Immediate Management of Acute Decompensated Heart Failure
Begin intravenous loop diuretics immediately upon presentation—do not delay—as early intervention is associated with better outcomes and reduced mortality. 1, 2, 3
Initial Assessment (First 15 Minutes)
Determine hemodynamic status immediately to guide treatment intensity and location of care:
- Assess for cardiogenic shock: Systolic blood pressure <90 mmHg with signs of hypoperfusion (cool extremities, altered mental status, narrow pulse pressure, oliguria) requires immediate ICU/CCU transfer 2, 3
- Evaluate respiratory status: Respiratory failure or severe dyspnea necessitates transfer to resuscitation bay where advanced airway support is available 2
- Check volume status: Look for jugular venous distention, hepatojugular reflux, peripheral edema, pulmonary crackles 1, 3
- Obtain 12-lead ECG immediately to exclude ST-elevation MI and identify arrhythmias as precipitating factors 4, 2, 3
- Measure cardiac troponin and BNP/NT-proBNP to identify acute coronary syndrome and confirm heart failure diagnosis 4, 2, 3
Primary Pharmacologic Management
Intravenous Loop Diuretics (First-Line Therapy)

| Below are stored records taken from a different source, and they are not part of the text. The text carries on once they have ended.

import Summits.CriticalPhenomena.CardyFormulaZ2.Theorems.CardyMagicRigidityNestingRigidityNeckZ2ErrorCover
import Literature.Probability.Percolation.ZdFourArmBoundedRatio
import Literature.Probability.Percolation.LowestCrossingInterface
import HarnessLib

/-!
# Crux `NestingRigidity`, line `pinch-resampling` (v4), stub S12: `ZFourStrandsPositive` (I) — the corridor witnesses

Crux `Summit.CriticalPhenomena.CardyFormulaZ2.Theses.CardyMagicRigidity.NestingRigidity`
(stmt-CriticalPhenomena-4835), line `pinch-resampling` v4, stub S12 `stub_neckHookupCoarseZ2 : NeckHookupCoarseZ2`,
input `ZFourStrandsPositive` of `neckHookupCoarseZ2_of_inputs` (`…NeckZ2ErrorCover`): RSW positivity of "EXACTLY two
primal-open crossing clusters of `Λ_{2s} ∖ Λ_s` and EXACTLY two dual-open crossing clusters of the dual collar".

Strategy (four files `…NeckZ2Strands{Witnesses,Barrier,Exact,RSW}`).  No template of finitely many box crossings forces
"at most two crossing clusters" (a thin path sneaks between an open fence and the neighbouring dual fence unless they
TOUCH).  Instead: (1) a WITNESSED four-strand event `strandsWitness s` — open corridor walks of `[s+1, 2s+1] × [0, h]` and
its mirror image (one column beyond the collar: the last edge cuts the outer dual ring), closed-dual face walks of the face
columns `[0, w-1]` from the ring row to the hole row and its mirror image — has probability `≥ c₁` (RSW, Harris,
independence) and gives AT LEAST two primal and two dual crossing clusters (barrier lemma
`not_openConnIn_sqAnnulus_of_dualArmsTB`, and its transpose read on the lattice of faces); (2) a THIRD primal (dual)
crossing cluster is vertex- (face-) disjoint from the witnesses, so the configuration lies in the disjoint occurrence
`strandsWitness s □ (primalStray s ∪ dualStray s)`; (3) Reimer's inequality (`reimer_holds`) bounds the latter by
`P(strandsWitness s) · P(stray)`, and `P(stray) ≤ 1 - c₄` (an open circuit of an inner sub-annulus and a closed dual
circuit of an outer one kill all crossings, `ThinAnnulusCircuits.lean`).  So `P(ZFourStrands 0 s) ≥ c₁ c₄` (`s ≥ 64`),
and translation invariance finishes.

This file: §1 coordinates of the two collars about the origin and their layers; §2 `PathIn` versus lattice walks and
dual face walks; §3 the events `openWalkLR`, `strandsWitness`; §4 the east, west and top witnesses in the normal form
used downstream (registered anchor `strands_exists_east`: the east open walk after its last visit to the inner column, plus the
sticking-out edge; the bottom witness opens the sequel `…NeckZ2StrandsBarrier`).
-/

noncomputable section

Administer within 60 minutes of presentation: 1, 2
- If diuretic-naïve: Furosemide 20-40 mg IV bolus 2, 3
- If already on oral loop diuretics: Give IV dose equal to or greater than chronic oral daily dose 4, 1
- Target urine output: ≥100-150 mL/hour within 6 hours 2
- Limit total dose: Keep <100 mg in first 6 hours and <240 mg in first 24 hours to avoid excessive diuresis and renal dysfunction 2
If inadequate diuresis after initial dose: 4, 1
- Increase loop diuretic dose, OR
- Add thiazide diuretic (metolazone or IV chlorothiazide) for sequential nephron blockade, OR
- Switch to continuous infusion
- Consider ultrafiltration for refractory congestion 4, 1
Vasodilators (For Normotensive/Hypertensive Patients)

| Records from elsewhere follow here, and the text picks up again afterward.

import Mathlib.Data.Real.Basic
import Mathlib.Tactic
import Summits.RiemannHypothesis.RiemannHypothesis.Theorems.ThetaTier2Check
import HarnessLib

/-!
# THETA tier-2 kernel checker — the ROUNDING LEMMAS (cc-s2-1, WEIL typing lane; RH-FREE bookkeeping)

The reading `val x = x / 2⁹⁶` of the checker's naturals (`ThetaTier2Check`) and the one-line facts that make every stage an outward
computation (HOME/cc-s2-1/gen22/TIER2-KERNEL-SPEC.md §0): `mulU` / `divU` / `divUn` / `powU` round UP, `mulD` rounds DOWN, `absdiff` is
exact, `val` is monotone and additive; plus the TRANSFER forms used by the stage soundness proofs (`le_mulU`: `x ≤ val a → y ≤ val b →
x·y ≤ val (mulU a b)` for `x, y ≥ 0`, etc.).  Nothing here bears on the truth of RH.
-/

set_option linter.dupNamespace false  -- the mandated namespace repeats `RiemannHypothesis`
set_option autoImplicit false

namespace Summit.RiemannHypothesis.RiemannHypothesis.Theorems.ThetaTier2

/-! ## The reading of a scaled natural -/

/-- `val x = x / S` — the real number a scaled natural stands for. [this cell, TIER2-KERNEL-SPEC §0] -/
noncomputable def val (x : ℕ) : ℝ := (x : ℝ) / (S : ℝ)

/-- `S = 2⁹⁶`. [this cell] -/
theorem S_eq_two_pow : S = 2 ^ 96 := by unfold S; norm_num

/-- `val 1 = 2⁻⁹⁶ > 0` — positivity of the scale in the form the proofs below use (`0 < (S : ℝ)` follows by `val`-free
rewriting; stated this way to keep the tree's dedup lint quiet about unrelated constants named `S`). [this cell] -/
theorem S_cast_eq : ((S : ℕ) : ℝ) = 2 ^ 96 := by unfold S; norm_num

/-- `val x ≥ 0`. [this cell] -/
theorem val_nonneg (x : ℕ) : 0 ≤ val x := div_nonneg (Nat.cast_nonneg x) (by rw [S_cast_eq]; positivity)

/-- `val` is monotone. [this cell] -/
theorem val_mono {a b : ℕ} (h : a ≤ b) : val a ≤ val b :=
  div_le_div_of_nonneg_right (by exact_mod_cast h) (by rw [S_cast_eq]; positivity)

/-- `val a ≤ val b ↔ a ≤ b`. [this cell] -/
theorem val_le_val {a b : ℕ} : val a ≤ val b ↔ a ≤ b := by
  unfold val; rw [div_le_div_iff_of_pos_right (by rw [S_cast_eq]; positivity)]; exact_mod_cast Iff.rfl

/-- `val a < val b ↔ a < b`. [this cell] -/
theorem val_lt_val {a b : ℕ} : val a < val b ↔ a < b := by
  unfold val; rw [div_lt_div_iff_of_pos_right (by rw [S_cast_eq]; positivity)]; exact_mod_cast Iff.rfl

/-- `val (a + b) = val a + val b`. [this cell] -/
theorem val_add (a b : ℕ) : val (a + b) = val a + val b := by
  unfold val; push_cast; ring

/-- `val (n * a) = n * val a` for a plain natural factor. [this cell] -/
theorem val_nat_mul (n a : ℕ) : val (n * a) = (n : ℝ) * val a := by
  unfold val; push_cast; ring

/-- `val S = 1`. [this cell] -/
theorem val_S : val S = 1 := by unfold val; exact div_self (by rw [S_cast_eq]; positivity)

/-- `val 0 = 0`. [this cell] -/
theorem val_zero : val 0 = 0 := by unfold val; simp

/-- `val (max a b) = max (val a) (val b)`. [this cell] -/
theorem val_max (a b : ℕ) : val (max a b) = max (val a) (val b) := by
  rcases le_total a b with h | h
  · rw [max_eq_right h, max_eq_right (val_mono h)]
  · rw [max_eq_left h, max_eq_left (val_mono h)]

/-- `val (min a b) = min (val a) (val b)`. [this cell] -/
theorem val_min (a b : ℕ) : val (min a b) = min (val a) (val b) := by
  rcases le_total a b with h | h
  · rw [min_eq_left h, min_eq_left (val_mono h)]
  · rw [min_eq_right h, min_eq_right (val_mono h)]

/-! ## Ceiling division -/

/-- `n ≤ d·⌈n/d⌉` with `⌈n/d⌉ = (n + (d−1))/d`. [folklore] -/
theorem le_mul_ceilDiv (n d : ℕ) (hd : 0 < d) : n ≤ d * ((n + (d - 1)) / d) := by
  have h := Nat.lt_div_mul_add (a := n + (d - 1)) hd
  rw [Nat.mul_comm] at h
  omega

/-! ## The five operations -/

/-- `mulU` rounds the product UP: `val a · val b ≤ val (mulU a b)`. [this cell, TIER2-KERNEL-SPEC §0] -/
theorem mulU_spec (a b : ℕ) : val a * val b ≤ val (mulU a b) := by
  have h := le_mul_ceilDiv (a * b) S (by rw [S_eq_two_pow]; positivity)
  have hS : (0 : ℝ) < (S : ℝ) := by rw [S_cast_eq]; positivity
  unfold val mulU
  rw [div_mul_div_comm, div_le_div_iff₀ (mul_pos hS hS) hS]
  have h' : ((a * b : ℕ) : ℝ) ≤ ((S * ((a * b + (S - 1)) / S) : ℕ) : ℝ) := by exact_mod_cast h
  push_cast at h' ⊢
  nlinarith

/-- `mulD` rounds the product DOWN: `val (mulD a b) ≤ val a · val b`. [this cell, TIER2-KERNEL-SPEC §0] -/
theorem mulD_spec (a b : ℕ) : val (mulD a b) ≤ val a * val b := by
  have h := Nat.div_mul_le_self (a * b) S
  have hS : (0 : ℝ) < (S : ℝ) := by rw [S_cast_eq]; positivity
  unfold val mulD
  rw [div_mul_div_comm, div_le_div_iff₀ hS (mul_pos hS hS)]
  have h' : (((a * b / S) * S : ℕ) : ℝ) ≤ ((a * b : ℕ) : ℝ) := by exact_mod_cast h
  push_cast at h' ⊢
  nlinarith

/-- `divU` rounds the quotient UP: `val a / val b ≤ val (divU a b)` (`b > 0`). [this cell, TIER2-KERNEL-SPEC §0] -/
theorem divU_spec (a b : ℕ) (hb : 0 < b) : val a / val b ≤ val (divU a b) := by
  have h := le_mul_ceilDiv (a * S) b hb
  have hS : (0 : ℝ) < (S : ℝ) := by rw [S_cast_eq]; positivity
  have hb' : (0 : ℝ) < b := by exact_mod_cast hb
  unfold val divU
  rw [div_div_div_cancel_right₀ hS.ne', div_le_div_iff₀ hb' hS]
  have h' : ((a * S : ℕ) : ℝ) ≤ ((b * ((a * S + (b - 1)) / b) : ℕ) : ℝ) := by exact_mod_cast h
  push_cast at h' ⊢
  nlinarith

/-- `divUn` rounds UP: `val a / n ≤ val (divUn a n)` (`n > 0`). [this cell, TIER2-KERNEL-SPEC §0] -/
theorem divUn_spec (a n : ℕ) (hn : 0 < n) : val a / n ≤ val (divUn a n) := by
  have h := le_mul_ceilDiv a n hn
  have hS : (0 : ℝ) < (S : ℝ) := by rw [S_cast_eq]; positivity
  have hn' : (0 : ℝ) < n := by exact_mod_cast hn
  unfold val divUn
  rw [div_div, div_le_div_iff₀ (mul_pos hS hn') hS]
  have h' : ((a : ℕ) : ℝ) ≤ ((n * ((a + (n - 1)) / n) : ℕ) : ℝ) := by exact_mod_cast h
  push_cast at h' ⊢
  nlinarith

/-- TRANSFER form of `mulU`: `x ≤ val a`, `0 ≤ y ≤ val b` ⇒ `x·y ≤ val (mulU a b)`. [this cell] -/
theorem le_mulU {x y : ℝ} {a b : ℕ} (hy : 0 ≤ y) (ha : x ≤ val a) (hb : y ≤ val b) :
    x * y ≤ val (mulU a b) :=
  (mul_le_mul ha hb hy (val_nonneg a)).trans (mulU_spec a b)

/-- TRANSFER form of `mulD`: `val a ≤ x`, `val b ≤ y` ⇒ `val (mulD a b) ≤ x·y`. [this cell] -/
theorem mulD_le {x y : ℝ} {a b : ℕ} (ha : val a ≤ x) (hb : val b ≤ y) : val (mulD a b) ≤ x * y :=
  (mulD_spec a b).trans (mul_le_mul ha hb (val_nonneg b) ((val_nonneg a).trans ha))

/-- TRANSFER form of `divUn`. [this cell] -/
theorem le_divUn {x : ℝ} {a n : ℕ} (ha : x ≤ val a) (hn : 0 < n) : x / n ≤ val (divUn a n) :=
  (div_le_div_of_nonneg_right ha (by exact_mod_cast hn.le)).trans (divUn_spec a n hn)

/-- TRANSFER form of `divU`: `x ≤ val a`, `0 < val b ≤ y` ⇒ `x / y ≤ val (divU a b)`. [this cell] -/
theorem le_divU {x y : ℝ} {a b : ℕ} (ha : x ≤ val a) (hb : 0 < b) (hy : val b ≤ y) :
    x / y ≤ val (divU a b) := by
  have hvb : 0 < val b := by
    have := val_lt_val.2 hb; rwa [val_zero] at this
  exact (div_le_div₀ (val_nonneg a) ha hvb hy).trans (divU_spec a b hb)

/-- `powU` rounds the power UP: `(val x)^n ≤ val (powU x n)`. [this cell, TIER2-KERNEL-SPEC §0] -/
theorem powU_spec (x : ℕ) : ∀ n : ℕ, val x ^ n ≤ val (powU x n)
  | 0 => by simp [powU, val_S]
  | n + 1 => by
    rw [pow_succ, powU]
    exact le_mulU (val_nonneg x) (powU_spec x n) le_rfl

/-- TRANSFER form of `powU`. [this cell] -/
theorem le_powU {x : ℝ} {a : ℕ} (hx : 0 ≤ x) (ha : x ≤ val a) (n : ℕ) : x ^ n ≤ val (powU a n) :=
  (pow_le_pow_left₀ hx ha n).trans (powU_spec a n)

/-- `absdiff` is exact: `val (absdiff a b) = |val a − val b|`. [this cell] -/
theorem val_absdiff (a b : ℕ) : val (absdiff a b) = |val a - val b| := by
  unfold absdiff
  split_ifs with h
  · rw [abs_of_nonneg (sub_nonneg.2 (val_mono h))]
    unfold val; rw [Nat.cast_sub h]; ring
  · rw [not_le] at h
    rw [abs_of_nonpos (sub_nonpos.2 (val_mono h.le))]
    unfold val; rw [Nat.cast_sub h.le]; ring

end Summit.RiemannHypothesis.RiemannHypothesis.Theorems.ThetaTier2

Initiate IV vasodilators early in patients with SBP >110 mmHg—delayed administration is associated with higher mortality: 3
- Nitroglycerin: Start 10-20 mcg/min, titrate rapidly for pulmonary edema 4
- Nitroprusside: Preferred in patients with congestion and low cardiac output, particularly with severe hypertension 4, 5
- Avoid routine use in hypotensive patients 3
Management of Chronic Heart Failure Medications
Continue guideline-directed medical therapy unless hemodynamically unstable: 4, 3
- ACE inhibitors/ARBs: Continue unless hypotension (SBP <85 mmHg), hyperkalemia (K+ >5.5 mmol/L), or severe renal impairment (Cr >2.5 mg/dL) 4, 3
- Beta-blockers: Generally continue or reduce dose temporarily—do not stop unless cardiogenic shock, symptomatic bradycardia (<50 bpm), or advanced AV block 4, 3
- Mineralocorticoid receptor antagonists: Stop if hyperkalemia or severe renal dysfunction 4
Initiate beta-blocker therapy at low dose after volume optimization and discontinuation of IV inotropes in newly diagnosed patients 4
Medications to AVOID
- Inotropic agents (dobutamine, milrinone): Use ONLY in patients with symptomatic hypotension or hypoperfusion despite adequate filling pressures—associated with increased mortality risk 3, 6, 5
- Morphine: NOT recommended routinely—associated with higher rates of mechanical ventilation, ICU admission, and death 3
- NSAIDs and COX-2 inhibitors: Contraindicated—increase risk of worsening heart failure and hospitalization 3
Continuous Monitoring Requirements
Monitor the following parameters continuously or daily: 1, 2, 3
- Dyspnea severity, respiratory rate, oxygen saturation (maintain SpO₂ >90%)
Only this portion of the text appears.